Venice stores have versions. When new data is pushed, Venice creates a future version while the current version continues serving traffic. Once ready, Venice atomically swaps the future version to become the new current version.

For Record Transformers:

Each version gets its own transformer instance
During a push, you’ll have transformers for both current and future versions running in parallel
Use onStartVersionIngestion(isCurrentVersion) to initialize resources
Use onEndVersionIngestion(currentVersion) to clean up when a version stops serving

Best Practice: Separate Data by Version

When propagating Venice data to external systems (databases, search indexes, etc.), always separate data from different versions into independent storage locations. Think of it as maintaining one database table per Venice store version.

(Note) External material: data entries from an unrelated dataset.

import Summits.QuantumFields.BalabanUV.Beta.FP.GaugeFactorRowDiffSocket
import Summits.QuantumFields.BalabanUV.Beta.FP.FreeBiResolventRowDiff
import Summits.QuantumFields.BalabanUV.Beta.FP.CovarianceRowSumTower
import Summits.QuantumFields.BalabanUV.Beta.FP.CovarianceRowDiffTower

/-!
# `BalabanUV.Beta.FP.CovarianceRowDiffGauge` — road «FP» (binder row D1), lane IR-5′, FILE C of the `hAB` plan: **THE COMPOSITE GAUGE LETTER `hAB` IS A
# THEOREM, WITH THE EXACT POWER** — `∃ ab, ∀` tower torus `P` (`n = L^K`, `M_ν = 2L^m`), `∀ ν i`, `Σ_j ‖((S_ν − 1)·(∂Δ⁻¹R)(RΔ⁻¹∂ᴴ)) i j‖ ≤ ab ∕ n` —
# hence g22's (T1′) SOCKET closes: the column-difference Γ-letter (T1′) and the (R1) gauge term's `hR1′`, `hR2` are UNCONDITIONAL

HONEST DEPENDENCY (page 1, mandatory): continuum YM on T⁴ ⇐ BetaPertH ∧ nine spine estimates (0/9 proved); BetaPertH ⇐ (D1) ∧ (D4) ∧
CAP+tail; G-an2-4 gates asym, D1 and NE2/3/4.  HONEST FRAMING (cell contract, verbatim): «discharging `BetaPertH` makes Bałaban's UV
stability UNCONDITIONAL — a real constructive-QFT result; it is NOT the continuum limit and NOT the Clay problem.»  THIS MODULE is bookkeeping BY NAME:
FILE A `GaugeFactorRowDiffSocket.rowSum_shift_gaugeFactor_le` (the socket: `hAB ⟸ φ₂, φ₃, cG′, cC, cD`), FILE B `FreeBiResolventRowDiff.rowSum_shift_grad_biResolvent_le`
∕ `…_gradH_le` (the FREE letters `φ₂ ≤ C²∕n`, `φ₃ ≤ (d+1)C³((2∕3)^{−1∕2})³Γ(½)∕n`, `C = 1260·48^{d+1}`, cubic torus), file 7 `CovarianceRowSumTower`
(`exists_rowSum_towerG`, `exists_rowSum_towerG_derivT`, `rowSum_Gp_eq`, `rowSum_GradOp_Gp_eq`, `rowSum_Gp_GradOpH_eq`: the scalar `G′` letters on the tower,
read off lit-balaban's B4 ∕ B5 torus theorems), file 5 `CoarseSandwichInverseRowSum.exists_rowSum_QGGQ_inv_le` (`cC`), and F5e `CovarianceRowDiffTower`'s three
`…_of_gaugeLetter` ENDs.  It cites nothing as a hypothesis, mints no `Prop`, has no `def`, 0 sorry.  WHAT IT IS NOT: NOT hslice, NOT (ASYMP), NOT SDF,
NOT D1, NOT BetaPertH, NOT continuum, NOT Clay; the (R1) gauge term is ONE term of the road's remainder bookkeeping (RHOA-3), nothing more.

ABSOLUTE RULE (cell charter, verbatim): «No internally-minted statement may enter as a cited fact. Every hypothesis is either kernel-proved in this
package or a verbatim quotation of a PUBLISHED theorem with page reference. The manuscript(s) under audit are NOT citable for their own disputed
steps — they are the thing under adjudication; programme-internal (2001/route/tribunal) claims are never citable.»

CONTENT.  §1 **`gaugeLetter_holds`** (`hAB`, every `d`, odd `L > 1`): at each tower volume the running constant `b = α P a P.K ∈ [a(1−L⁻²), a]` (`a = 1`) feeds
FILE A with file 7's `cG′ = C₁`, `cD = (d+1)C₂`, file 5's `cC`, and FILE B's `φ₂ φ₃` (the cubic torus `Tor (fine (L^K) (2L^m)) = Tor (fun _ ↦ L^K·2L^m)`
definitionally); the bound is monotone in `b ≤ a`, giving one `ab(d, L)`.  §2 (`d = 3`) THE (T1′) SOCKET CLOSED: **`sum_abs_KPerf_ff_colDiff_le`** ((T1′):
`Σ_{q∈Q}|KPerf Lc … m q (w+e_μ) (inl κ)(inl l) − KPerf … m q w (inl κ)(inl l)| ≤ A₁·Lc^m`), **`exists_abs_rho_road_sub_right_le`** (hR1′ `≤ B₁′∕((Lc)^m)³`),
**`exists_abs_rho_road_sub_sub_le`** (hR2 `≤ B₂∕((Lc)^m)⁴`) — UNCONDITIONAL for odd `Lc > 1`.
Unit `b2b-balaban-beta-d1-formalise-leaf-05` (gen 23), 2026-08-21; `LEAVES-FP.md` row «(T1′) SOCKET» (plan `HOME/…/leaf-05/g23/hAB-PLAN.md` v2).
«not in print; our proof» (B5 prints (1.115) for `G` and (1.44) ∕ (1.126) for `R`, `P`; the composite letter, the bi-resolvent comparison and the heat-kernel route are ours).
-/

noncomputable section

open scoped BigOperators Matrix ComplexConjugate

namespace Summit.QuantumFields.BalabanUV.Beta.FP.CovarianceRowDiffGauge

open Literature.Probability.LatticeModels (latticeGreen)
open Literature.MathematicalPhysics.QuantumFieldTheory.Balaban1983to89
open Literature.MathematicalPhysics.QuantumFieldTheory.Balaban1983to89.Beta
open Literature.MathematicalPhysics.QuantumFieldTheory.Balaban1983to89.Beta.DyadicShell (Pt)
open Literature.MathematicalPhysics.QuantumFieldTheory.Balaban1983to89.B5Prop11Plancherel (Tor fine shiftM unitVec)
open Literature.MathematicalPhysics.QuantumFieldTheory.Balaban1983to89.B5Action121 (GradOp LapS)
open Literature.MathematicalPhysics.QuantumFieldTheory.Balaban1983to89.B5Block118 (QsOp)
open Literature.MathematicalPhysics.QuantumFieldTheory.Balaban1983to89.B5Hk160Torus (QsAdj)
open Literature.MathematicalPhysics.QuantumFieldTheory.Balaban1983to89.B5LaplaceInverse (LapSinv)
open Literature.MathematicalPhysics.QuantumFieldTheory.Balaban1983to89.B5Identities197Torus (RT)
open Literature.MathematicalPhysics.QuantumFieldTheory.Balaban1983to89.B4TorusKernel (periodConst)
open Literature.MathematicalPhysics.QuantumFieldTheory.Balaban1983to89.B4Sect5Proof (latticeConst)
open Literature.MathematicalPhysics.QuantumFieldTheory.Balaban1983to89.B5SiteBridgeP12 (nP MP eFine one_le_nP)
open Literature.MathematicalPhysics.QuantumFieldTheory.Balaban1983to89.B1RG242Torus (deriv tower α)
open Summit.QuantumFields.BalabanUV.Beta.GAN24.CombesThomas (sfStep smStep)
open Summit.QuantumFields.BalabanUV.Beta.FP.PerfectObjectsT (KPerf)
open Summit.QuantumFields.BalabanUV.Beta.FP.SliceProjectorKernel (piC)
open Summit.QuantumFields.BalabanUV.Beta.FP.CovarianceRowSum (rowSum_nonneg_of_le)
open Summit.QuantumFields.BalabanUV.Beta.FP.CovarianceRowSumTower (exists_rowSum_towerG exists_rowSum_towerG_derivT rowSum_Gp_eq rowSum_GradOp_Gp_eq rowSum_Gp_GradOpH_eq)
open Summit.QuantumFields.BalabanUV.Beta.FP.CoarseSandwichInverseRowSum (exists_rowSum_QGGQ_inv_le)
open Summit.QuantumFields.BalabanUV.Beta.FP.ScalarTowerBridge (α_top aSeq_bounds)
open Summit.QuantumFields.BalabanUV.Beta.FP.GaugeFactorRowDiffSocket (rowSum_shift_gaugeFactor_le)
open Summit.QuantumFields.BalabanUV.Beta.FP.FreeBiResolventRowDiff (rowSum_shift_grad_biResolvent_le rowSum_shift_grad_biResolvent_gradH_le)
open Summit.QuantumFields.BalabanUV.Beta.FP.CovarianceRowDiffTower (sum_abs_KPerf_ff_colDiff_le_of_gaugeLetter exists_abs_rho_road_sub_right_le_of_gaugeLetter
  exists_abs_rho_road_sub_sub_le_of_gaugeLetter)

/-! ## §1 The composite gauge letter `hAB` -/

/-- [our proof] **THE COMPOSITE GAUGE LETTER `hAB`, EXACT POWER**: for every `d` and odd `L > 1` there is `ab(d, L)` with, for every tower volume `P`
(`P.d = d+1`, `P.L = L`, `P.K ≥ 1`; fine torus `Tor (fine (L^K) (2L^m))`), every direction `ν` and row `i`,
`Σ_j ‖((S_ν − 1)·(∂Δ⁻¹R)(RΔ⁻¹∂ᴴ)) i j‖ ≤ ab ∕ L^K` — FILE A's socket fed with file 7's ∕ file 5's scalar letters and FILE B's two free letters. -/
theorem gaugeLetter_holds (d L : ℕ) (hL : Odd L ∧ 1 < L) :
    ∃ ab : ℝ, ∀ P : Params, P.d = d + 1 → P.L = L → 1 ≤ P.K →
      ∀ (ν : Fin P.d) (i : Tor (fine (nP P) (MP P)) × Fin P.d),
        ∑ j, ‖((shiftM (fine (nP P) (MP P)) ν - 1) *
          ((GradOp (fine (nP P) (MP P)) (nP P : ℂ) * LapSinv (fine (nP P) (MP P)) (nP P : ℂ) * RT (nP P) (MP P))
            * (RT (nP P) (MP P) * LapSinv (fine (nP P) (MP P)) (nP P : ℂ) * (GradOp (fine (nP P) (MP P)) (nP P : ℂ))ᴴ))
          : Matrix (Tor (fine (nP P) (MP P)) × Fin P.d) (Tor (fine (nP P) (MP P)) × Fin P.d) ℂ) i j‖ ≤ ab / (nP P : ℝ) := by
  have ha : (0 : ℝ) < 1 := one_pos
  have hL1 : (1 : ℝ) < L := by exact_mod_cast hL.2
  have hbm : 0 < 1 * (1 - ((L : ℝ) ^ 2)⁻¹) := by
    have : ((L : ℝ) ^ 2)⁻¹ < 1 := inv_lt_one_of_one_lt₀ (by nlinarith)
    linarith
  obtain ⟨C₁, hC₁, hG⟩ := exists_rowSum_towerG (d + 1) L (Nat.succ_pos d) hL ha
  obtain ⟨C₂, hC₂, hGD⟩ := exists_rowSum_towerG_derivT (d + 1) L (Nat.succ_pos d) hL ha
  obtain ⟨κ, c, hκ, hc, hCC⟩ := exists_rowSum_QGGQ_inv_le (d := d) (1 * (1 - ((L : ℝ) ^ 2)⁻¹)) 1 hbm
  -- the constants
  set cC : ℝ := c⁻¹ * periodConst κ d * latticeConst (d + 1) (κ / (d + 1)) with hcC
  set cD : ℝ := (((d + 1 : ℕ) : ℕ) : ℝ) * C₂ with hcD
  set g : ℝ := cD + C₁ * (cC * C₁ * cD) with hg
  set Cφ : ℝ := 1260 * (48 : ℝ) ^ (d + 1) with hCφ
  set φ₃c : ℝ := (((d + 1 : ℕ) : ℕ) : ℝ) * (Cφ ^ 3 * ((2 / 3 : ℝ) ^ (-(1 / 2 : ℝ))) ^ 3 * Real.Gamma (1 / 2)) with hφ₃c
  refine ⟨φ₃c + Cφ ^ 2 * (cC * C₁ * cD + (2 + 1) * g + (1 + 1) * (C₁ * g)), fun P => ?_⟩
  obtain ⟨Pd, PL, Pm, PK, Phd, PhL⟩ := P
  intro hPd hPL hK
  simp only at hPd hPL hK
  subst Pd
  subst PL
  set P : Params := ⟨d + 1, L, Pm, PK, Phd, PhL⟩ with hP
  intro ν i
  -- the running constant of the top step and its range
  have hb : 0 < α P 1 P.K := by rw [α_top]; exact ScalarTowerBridge.aSeq_top_pos P ha hK
  have hb1 : 1 * (1 - ((L : ℝ) ^ 2)⁻¹) ≤ α P 1 P.K := by rw [α_top]; exact (aSeq_bounds P ha hK).1
  have hb2 : α P 1 P.K ≤ 1 := by rw [α_top]; exact (aSeq_bounds P ha hK).2
  obtain ⟨hG1, hG2⟩ := hG P rfl rfl hK
  have hGD' := hGD P rfl rfl hK
  -- the three scalar letters on b05's torus (file 7 §3 transfer)
  have hG' : ∀ z, ∑ z', ‖(LapS (fine (nP P) (MP P)) (nP P : ℂ) + ((α P 1 P.K : ℝ) : ℂ) • (QsAdj (nP P) (MP P) * QsOp (nP P) (MP P)))⁻¹ z z'‖ ≤ C₁ := by
    intro z
    obtain ⟨x, rfl⟩ : ∃ x, eFine P x = z := ⟨(eFine P).symm z, (eFine P).apply_symm_apply z⟩
    rw [rowSum_Gp_eq P ha hK]
    exact hG1 x
  have hD : ∀ z, ∑ j, ‖((LapS (fine (nP P) (MP P)) (nP P : ℂ) + ((α P 1 P.K : ℝ) : ℂ) • (QsAdj (nP P) (MP P) * QsOp (nP P) (MP P)))⁻¹
      * (GradOp (fine (nP P) (MP P)) (nP P : ℂ))ᴴ) z j‖ ≤ cD := by
    intro z
    obtain ⟨x, rfl⟩ : ∃ x, eFine P x = z := ⟨(eFine P).symm z, (eFine P).apply_symm_apply z⟩
    rw [rowSum_Gp_GradOpH_eq P ha hK]
    calc ∑ ν : Fin P.d, ∑ x', |((tower P 1 0).G P.K * (deriv P 0 P.eps ν)ᵀ) x x'| ≤ ∑ _ν : Fin P.d, C₂ :=
          Finset.sum_le_sum fun ν _ => hGD' ν x
      _ = cD := by simp [hP, hcD]
  have hC : ∀ y, ∑ y', ‖(QsOp (nP P) (MP P) * (LapS (fine (nP P) (MP P)) (nP P : ℂ) + ((α P 1 P.K : ℝ) : ℂ) • (QsAdj (nP P) (MP P) * QsOp (nP P) (MP P)))⁻¹
      * (LapS (fine (nP P) (MP P)) (nP P : ℂ) + ((α P 1 P.K : ℝ) : ℂ) • (QsAdj (nP P) (MP P) * QsOp (nP P) (MP P)))⁻¹ * QsAdj (nP P) (MP P))⁻¹ y y'‖ ≤ cC :=
    hCC (nP P) (one_le_nP P) (MP P) (α P 1 P.K) hb1 hb2
  -- the two FREE letters on the cubic torus `Tor (fine (L^K) (2L^m)) = Tor (fun _ ↦ L^K·2L^m)`
  haveI : NeZero (nP P * (2 * L ^ Pm)) :=
    ⟨Nat.mul_ne_zero (by have := one_le_nP P; omega) (Nat.mul_ne_zero two_ne_zero (pow_ne_zero _ (by have := hL.2; omega)))⟩
  have hφ2 : ∀ i : Tor (fine (nP P) (MP P)) × Fin P.d, ∑ x, ‖((shiftM (fine (nP P) (MP P)) ν - 1) * GradOp (fine (nP P) (MP P)) (nP P : ℂ)
      * ((LapS (fine (nP P) (MP P)) (nP P : ℂ) + 1)⁻¹ * (LapS (fine (nP P) (MP P)) (nP P : ℂ) + 1)⁻¹)
        : Matrix (Tor (fine (nP P) (MP P)) × Fin P.d) (Tor (fine (nP P) (MP P))) ℂ) i x‖ ≤ Cφ ^ 2 / (nP P) :=
    fun i => rowSum_shift_grad_biResolvent_le (D := d + 1) (nP P * (2 * L ^ Pm)) (nP P) ν i
  have hφ3 : ∀ i : Tor (fine (nP P) (MP P)) × Fin P.d, ∑ j, ‖((shiftM (fine (nP P) (MP P)) ν - 1) * GradOp (fine (nP P) (MP P)) (nP P : ℂ)
      * ((LapS (fine (nP P) (MP P)) (nP P : ℂ) + 1)⁻¹ * (LapS (fine (nP P) (MP P)) (nP P : ℂ) + 1)⁻¹) * (GradOp (fine (nP P) (MP P)) (nP P : ℂ))ᴴ
        : Matrix (Tor (fine (nP P) (MP P)) × Fin P.d) (Tor (fine (nP P) (MP P)) × Fin P.d) ℂ) i j‖ ≤ φ₃c / (nP P) :=
    fun i => rowSum_shift_grad_biResolvent_gradH_le (D := d + 1) (nP P * (2 * L ^ Pm)) (nP P) ν i
  -- FILE A's socket
  have hmain := rowSum_shift_gaugeFactor_le (nP P) (MP P) hb ν hφ3 hφ2 hG' hC hD i
  -- monotonicity in `b ≤ 1`
  have hn : (0 : ℝ) < (nP P : ℝ) := by exact_mod_cast one_le_nP P
  have hcC0 : 0 ≤ cC := rowSum_nonneg_of_le (Classical.arbitrary _) (hC (Classical.arbitrary _))
  have hcD0 : 0 ≤ cD := by rw [hcD]; positivity
  have hg0 : 0 ≤ g := by rw [hg]; positivity
  have hφ2c0 : 0 ≤ Cφ ^ 2 / (nP P) := by positivity
  calc _ ≤ φ₃c / (nP P) + Cφ ^ 2 / (nP P) * (cC * C₁ * cD + (2 + α P 1 P.K) * g + (1 + α P 1 P.K) * (C₁ * g)) := hmain
    _ ≤ φ₃c / (nP P) + Cφ ^ 2 / (nP P) * (cC * C₁ * cD + (2 + 1) * g + (1 + 1) * (C₁ * g)) := by
        gcongr
    _ = (φ₃c + Cφ ^ 2 * (cC * C₁ * cD + (2 + 1) * g + (1 + 1) * (C₁ * g))) / (nP P : ℝ) := by
        field_simp

/-! ## §2 `d = 3`: the (T1′) socket closed — (T1′), `hR1′`, `hR2` of the (R1) gauge term are unconditional -/

variable {Lc : ℕ} [NeZero Lc]

/-- [our proof] **(T1′) — THE COLUMN-DIFFERENCE Γ-LETTER OF THE PERFECT ff BLOCK IS A THEOREM** (RHOA-3's `hT1` shape, `T₁ ≍ n`): for odd `Lc > 1`,
`∃ A₁ ∀ m ≥ 1 ∀ w μ κ l Q, Σ_{q∈Q}|KPerf Lc … m q (w+e_μ) (inl κ)(inl l) − KPerf … m q w (inl κ)(inl l)| ≤ A₁·Lc^m` (F5e's END + §1). -/
theorem sum_abs_KPerf_ff_colDiff_le (hLc : Odd Lc ∧ 1 < Lc) :
    ∃ A₁ : ℝ, ∀ m : ℕ, 1 ≤ m → ∀ (w : AffineAveraging.Site (3 + 1)) (μ κ l : Fin (3 + 1)) (Q : Finset (AffineAveraging.Site (3 + 1))),
      ∑ q ∈ Q, |KPerf (d := 3) Lc (sfStep Lc) (smStep 3 Lc) m q (w + AffineAveraging.unitVec μ) (Sum.inl κ) (Sum.inl l)
          - KPerf (d := 3) Lc (sfStep Lc) (smStep 3 Lc) m q w (Sum.inl κ) (Sum.inl l)| ≤ A₁ * (Lc : ℝ) ^ m := by
  obtain ⟨ab, hAB⟩ := gaugeLetter_holds 3 Lc hLc
  exact sum_abs_KPerf_ff_colDiff_le_of_gaugeLetter hLc hAB

/-- [our proof] **`hR1′` OF THE (R1) GAUGE TERM — UNCONDITIONAL**: `∃ B₁′ ∀ m ≥ 1 ∀ μ ν l j p w, |ρ p (w+e_j) − ρ p w| ≤ B₁′∕((Lc)^m)³`. -/
theorem exists_abs_rho_road_sub_right_le (hLc : Odd Lc ∧ 1 < Lc) :
    ∃ B₁' : ℝ, ∀ m : ℕ, 1 ≤ m → ∀ (μ ν l j : Fin 4) (p w : Pt),
      |(∑' xq : Pt × Pt, (latticeGreen (p - xq.1 + Pi.single μ 1) / 2 - latticeGreen (p - xq.1) / 2)
            * (piC (d := 3) (Lc ^ m) xq.1 (xq.2 + AffineAveraging.unitVec ν) - piC (d := 3) (Lc ^ m) xq.1 xq.2).re
            * KPerf (d := 3) Lc (sfStep Lc) (smStep 3 Lc) m xq.2 (w + AffineAveraging.unitVec j) (Sum.inl ν) (Sum.inl l))
          - ∑' xq : Pt × Pt, (latticeGreen (p - xq.1 + Pi.single μ 1) / 2 - latticeGreen (p - xq.1) / 2)
            * (piC (d := 3) (Lc ^ m) xq.1 (xq.2 + AffineAveraging.unitVec ν) - piC (d := 3) (Lc ^ m) xq.1 xq.2).re
            * KPerf (d := 3) Lc (sfStep Lc) (smStep 3 Lc) m xq.2 w (Sum.inl ν) (Sum.inl l)|
        ≤ B₁' / ((Lc : ℝ) ^ m) ^ 3 := by
  obtain ⟨ab, hAB⟩ := gaugeLetter_holds 3 Lc hLc
  exact exists_abs_rho_road_sub_right_le_of_gaugeLetter hLc hAB

/-- [our proof] **`hR2` OF THE (R1) GAUGE TERM — UNCONDITIONAL**: `∃ B₂ ∀ m ≥ 1 ∀ μ ν l i j p w,
|ρ (p+e_i) (w+e_j) − ρ p (w+e_j) − ρ (p+e_i) w + ρ p w| ≤ B₂∕((Lc)^m)⁴`. -/
theorem exists_abs_rho_road_sub_sub_le (hLc : Odd Lc ∧ 1 < Lc) :
    ∃ B₂ : ℝ, ∀ m : ℕ, 1 ≤ m → ∀ (μ ν l i j : Fin 4) (p w : Pt),
      |(∑' xq : Pt × Pt, (latticeGreen (p + AffineAveraging.unitVec i - xq.1 + Pi.single μ 1) / 2
              - latticeGreen (p + AffineAveraging.unitVec i - xq.1) / 2)
            * (piC (d := 3) (Lc ^ m) xq.1 (xq.2 + AffineAveraging.unitVec ν) - piC (d := 3) (Lc ^ m) xq.1 xq.2).re
            * KPerf (d := 3) Lc (sfStep Lc) (smStep 3 Lc) m xq.2 (w + AffineAveraging.unitVec j) (Sum.inl ν) (Sum.inl l))
          - (∑' xq : Pt × Pt, (latticeGreen (p - xq.1 + Pi.single μ 1) / 2 - latticeGreen (p - xq.1) / 2)
            * (piC (d := 3) (Lc ^ m) xq.1 (xq.2 + AffineAveraging.unitVec ν) - piC (d := 3) (Lc ^ m) xq.1 xq.2).re
            * KPerf (d := 3) Lc (sfStep Lc) (smStep 3 Lc) m xq.2 (w + AffineAveraging.unitVec j) (Sum.inl ν) (Sum.inl l))
          - (∑' xq : Pt × Pt, (latticeGreen (p + AffineAveraging.unitVec i - xq.1 + Pi.single μ 1) / 2
              - latticeGreen (p + AffineAveraging.unitVec i - xq.1) / 2)
            * (piC (d := 3) (Lc ^ m) xq.1 (xq.2 + AffineAveraging.unitVec ν) - piC (d := 3) (Lc ^ m) xq.1 xq.2).re
            * KPerf (d := 3) Lc (sfStep Lc) (smStep 3 Lc) m xq.2 w (Sum.inl ν) (Sum.inl l))
          + ∑' xq : Pt × Pt, (latticeGreen (p - xq.1 + Pi.single μ 1) / 2 - latticeGreen (p - xq.1) / 2)
            * (piC (d := 3) (Lc ^ m) xq.1 (xq.2 + AffineAveraging.unitVec ν) - piC (d := 3) (Lc ^ m) xq.1 xq.2).re
            * KPerf (d := 3) Lc (sfStep Lc) (smStep 3 Lc) m xq.2 w (Sum.inl ν) (Sum.inl l)|
        ≤ B₂ / ((Lc : ℝ) ^ m) ^ 4 := by
  obtain ⟨ab, hAB⟩ := gaugeLetter_holds 3 Lc hLc
  exact exists_abs_rho_road_sub_sub_le_of_gaugeLetter hLc hAB

end Summit.QuantumFields.BalabanUV.Beta.FP.CovarianceRowDiffGauge

end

Why Version Separation Matters:

Prevents data races: Multiple versions writing to the same table creates race conditions
Avoids record leaks: Old version data won’t pollute your current dataset
Enables clean transitions: You can atomically switch to new data once ready

Implementation Strategy:

Create version-specific storage (e.g., user_profiles_v1, user_profiles_v2)
Maintain a pointer to current version (database views, atomic pointer, etc.)
Switch pointer atomically when Venice promotes a new current version
Clean up old versions once no longer needed

See the example below:

String tableName = getStoreName() + "_v" + getStoreVersion();
String currentVersionViewName = getStoreName() + "_current_version";

@Override
public void onStartVersionIngestion(boolean isCurrentVersion) {
    // Initialize resources for this version
    if (!externalDB.containsTable(tableName)) {
        externalDB.createTable(tableName);
    }

    // Maintain pointer to current version
    if (isCurrentVersion) {
      externalDB.createOrReplaceView(currentViewName,
          "SELECT * FROM " + tableName);
    }
}

@Override
public void onEndVersionIngestion(int currentVersion) {
    // Only clean up if this version is no longer serving
    if (currentVersion != getStoreVersion()) {
        String newCurrentTableName = getStoreName() + "_v" + currentVersion;

        // Update view to point to new current version
        externalDB.createOrReplaceView(currentViewName,
            "SELECT * FROM " + newCurrentTableName);
        
        // Delete old version
        externalDB.dropTable(tableName);
    }
}

Key Behaviors

Lazy deserialization: Keys/values are deserialized lazily to avoid unnecessary CPU/memory overhead if you only need to inspect some records or parameters
Startup replay: Venice replays existing records from disk on startup to rebuild external state
Compatibility checks: Implementation changes are automatically detected and local state is rebuilt to prevent stale data

Featured Implementations

VeniceChangelogConsumerDaVinciRecordTransformerImpl:
- The new Venice Change Data Capture (CDC) client was built using the record transformer.
DuckDBDaVinciRecordTransformer:
- Forwards Venice data to DuckDB, allowing you to query your Venice data via SQL.

Configuration Options

Required:

setRecordTransformerFunction - Function that creates your transformer instances

Optional:

setKeyClass: set this if you want to deserialize keys into Avro SpecificRecords.
setOutputValueClass + setOutputValueSchema: required together when changing value type/schema or using Avro SpecificRecords for values.
setStoreRecordsInDaVinci (default: true): persist into Da Vinci’s local disk.
setAlwaysBootstrapFromVersionTopic (default: false): set this to true if storeRecordsInDaVinci is false, and you’re storing records in memory without being backed by disk.
setRecordTransformationEnabled (default: true): set to false when returning UNCHANGED during transform.
setRecordMetadataEnabled (default: false): enable if you need the record metadata in DaVinciRecordTransformerRecordMetadata.